BE COMPLETE met its primary endpoint, demonstrating that patients treated with bimekizumab experienced a 50% or greater improvement in signs and symptoms of the disease from baseline, as measured by the American College of Rheumatology (ACR) 50 response at week 16, compared to those treated with placebo.

All of the study’s secondary endpoints were likewise met. At week 16, bimekizumab showed significant improvements over placebo in physical function, as measured by the Health Assessment Questionnaire-Disability Index (HAQ-DI); skin clearance, as measured by at least a 90% improvement in the Psoriasis Area and Severity Index (PASI90); physical health status, as measured by the SF-36 Physical Component Summary (PCS) score; and low disease activity, as measured by the Minimal Disease Activity (MDA) score.

“Psoriatic arthritis is a chronic inflammatory condition affecting both the joints and skin. The positive top-line results from the Phase 3 BE COMPLETE study show the potential of bimekizumab to improve the signs and symptoms of active psoriatic arthritis in a patient population who were inadequate responders or intolerant to anti-TNF therapy,”

said Dr Joseph F. Merola, MD, MMSc, Associate Professor, Harvard Medical School and Brigham and Women’s Hospital, Boston, MA, US.

“The BE COMPLETE results mark the latest positive data in a series of four phase 3 readouts for bimekizumab in the treatment of psoriatic arthritis and axial spondyloarthritis. We believe that these consistent and robust results have the potential to elevate the standard of care for patients,” Both psoriatic arthritis studies in the program used ACR50 as the primary outcome measure. The positive findings in both studies highlight the clinical potential of bimekizumab in psoriatic arthritis for both biologic naïve and anti-TNF therapy experienced patients.”

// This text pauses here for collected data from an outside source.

/-- The **column lattice** `L_a^{(r)} = {x : x_i ∈ ϖ^{a_i} 𝒪 (i < r), x_i = 0 (i ≥ r)}` of the column
group of index `r`, as an additive subgroup of `Fin n → F`. [folklore] -/
def colLat (ϖ : F) (r : Fin n) (a : Fin n → ℤ) : AddSubgroup (Fin n → F) where
  carrier := {x | (∀ i, i < r → x i ∈ zBall ϖ (a i)) ∧ ∀ i, ¬ i < r → x i = 0}
  zero_mem' := ⟨fun i _ => AddSubgroup.zero_mem _, fun i _ => rfl⟩
  add_mem' {x y} hx hy :=
    ⟨fun i hi => AddSubgroup.add_mem _ (hx.1 i hi) (hy.1 i hi), fun i hi => by
      rw [Pi.add_apply, hx.2 i hi, hy.2 i hi, add_zero]⟩
  neg_mem' {x} hx := ⟨fun i hi => AddSubgroup.neg_mem _ (hx.1 i hi), fun i hi => by
      rw [Pi.neg_apply, hx.2 i hi, neg_zero]⟩

/-- Membership in a column lattice. [folklore] -/
theorem mem_colLat_iff {ϖ : F} {r : Fin n} {a : Fin n → ℤ} {x : Fin n → F} :
    x ∈ colLat ϖ r a ↔ (∀ i, i < r → x i ∈ zBall ϖ (a i)) ∧ ∀ i, ¬ i < r → x i = 0 := Iff.rfl

/-- The column lattice only depends on the exponents in the rows `< r`. [folklore] -/
theorem colLat_congr {ϖ : F} {r : Fin n} {a a' : Fin n → ℤ} (h : ∀ i, i < r → a i = a' i) :
    colLat ϖ r a = colLat ϖ r a' := by
  ext x
  simp only [mem_colLat_iff]
  refine and_congr_left fun _ => forall₂_congr fun i hi => ?_
  rw [h i hi]

/-- Monotonicity: `a' ≤ a` on the rows `< r` gives `L_a ≤ L_{a'}`. [folklore] -/
theorem colLat_mono {ϖ : F} (hϖ0 : ϖ ≠ 0) (hϖ : valuation F ϖ ≤ 1) {r : Fin n} {a a' : Fin n → ℤ}
    (h : ∀ i, i < r → a' i ≤ a i) : colLat ϖ r a ≤ colLat ϖ r a' := fun _ hx =>
  ⟨fun i hi => zBall_anti hϖ0 hϖ (h i hi) (hx.1 i hi), hx.2⟩

/-- Membership of the truncation `x̃` (`WhittakerSupercuspidal.trunc`) in a column lattice. [folklore] -/
theorem trunc_mem_colLat_iff {ϖ : F} {r : Fin n} {a : Fin n → ℤ} {x : Fin n → F} :
    WhittakerSupercuspidal.trunc r x ∈ colLat ϖ r a ↔ ∀ i, i < r → x i ∈ zBall ϖ (a i) := by
  simp only [mem_colLat_iff, WhittakerSupercuspidal.trunc_apply]
  constructor
  · rintro ⟨h, -⟩ i hi
    simpa [hi] using h i hi
  · intro h
    exact ⟨fun i hi => by simpa [hi] using h i hi, fun i hi => by simp [hi]⟩

/-- An element of a column lattice is its own truncation. [folklore] -/
theorem trunc_eq_self_of_mem_colLat {ϖ : F} {r : Fin n} {a : Fin n → ℤ} {x : Fin n → F}
    (hx : x ∈ colLat ϖ r a) : WhittakerSupercuspidal.trunc r x = x := by
  funext i
  rw [WhittakerSupercuspidal.trunc_apply]
  split_ifs with hi
  · rfl
  · exact (hx.2 i hi).symm

/-- Scaling by a diagonal `ϖ`-power: `(ϖ^{c_i} x_i)_i ∈ L_{c + a}` iff `x ∈ L_a`. [folklore] -/
theorem smul_mem_colLat_iff {ϖ : F} (hϖ0 : ϖ ≠ 0) {r : Fin n} (c a : Fin n → ℤ) (x : Fin n → F) :
    (fun i => ϖ ^ c i * x i) ∈ colLat ϖ r (c + a) ↔ x ∈ colLat ϖ r a := by
  simp only [mem_colLat_iff, Pi.add_apply, zpow_mul_mem_zBall_iff hϖ0, mul_eq_zero,
    zpow_ne_zero _ hϖ0, false_or]

end Lattices

/-! ### Divisibility by powers of `ϖ` in `𝒪` and the index of nested column lattices -/

section Index

variable {F : Type*} [Field F] [ValuativeRel F] {n : ℕ} {ϖ : F}

/-- `v(x) ≤ v(ϖ^d)` iff `x = ϖ^d z` with `z` integral (`ϖ ≠ 0`). [folklore] -/
theorem valuation_le_zpow_iff (hϖ0 : ϖ ≠ 0) (d : ℤ) (x : F) :
    valuation F x ≤ valuation F (ϖ ^ d) ↔ ϖ ^ (-d) * x ∈ 𝒪[F] := by
  rw [Valuation.mem_integer_iff, map_mul, _root_.zpow_neg, map_inv₀]
  have h0 : valuation F (ϖ ^ d) ≠ 0 := by rw [ne_eq, map_eq_zero]; exact zpow_ne_zero d hϖ0
  rw [inv_mul_le_iff₀ (zero_lt_iff.2 h0), mul_one]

said Emmanuel Caeymaex, executive vice president, immunology solutions and head of US, UCB.

Bimekizumab’s safety profile in BE COMPLETE was comparable with earlier safety data, with no new safety flags reported. Bimekizumab’s safety and efficacy in psoriatic arthritis have not been established, and it has not been licensed for use in psoriatic arthritis by any regulatory authority anywhere in the world.

The BE COMPLETE study’s full findings will be presented at a future medical conference and published in a peer-reviewed medical publication.

The positive top-line interim analysis results from the phase 3 BE OPTIMAL study in adults with active psoriatic arthritis who were biologic disease-modifying anti-rheumatic drug (bDMARD) naive, reported in November 2021, build on the positive top-line interim analysis results from the phase 3 BE OPTIMAL study in adults with active psoriatic arthritis who were biologic disease-modifying anti-rheumatic drug (bDMARD) naive. UCB intends to submit regulatory applications for bimekizumab in psoriatic arthritis in the United States and the European Union in Q3 2022 based on these findings.

BE COMPLETE is a phase 3 randomized, multicenter, double-blind, placebo-controlled research in persons with active psoriatic arthritis who were insufficient responders or intolerant to anti-tumor necrosis factor-alpha (anti-TNF-a) medication. BE COMPLETE included 400 people who had been sick for at least six months and had a tender joint count (TJC) of three out of 68 and a swollen joint count (SJC) of three out of 66 at the start of the study. All research participants had a history of poor response (lack of efficacy after at least three months of medication at an approved dose) or intolerance to one or both TNFa inhibitors for psoriatic arthritis or psoriasis.

Bimekizumab is a humanized monoclonal IgG1 antibody that inhibits both interleukin 17A (IL-17A) and interleukin 17F (IL-17F), two important cytokines that drive inflammatory processes, selectively and directly.

Bimzelx is approved for the treatment of moderate to severe plaque psoriasis in adults who are candidates for systemic therapy in the European Union (EU)/European Economic Area (EEA) and the United Kingdom. The US Food and Drug Administration (FDA) is now reviewing bimekizumab for the treatment of moderate to severe plaque psoriasis in adults.

UCB, headquartered in Brussels, Belgium, is a global biopharmaceutical firm dedicated to the discovery and development of novel medications and solutions to improve the lives of individuals suffering from the severe immune system or central nervous system diseases.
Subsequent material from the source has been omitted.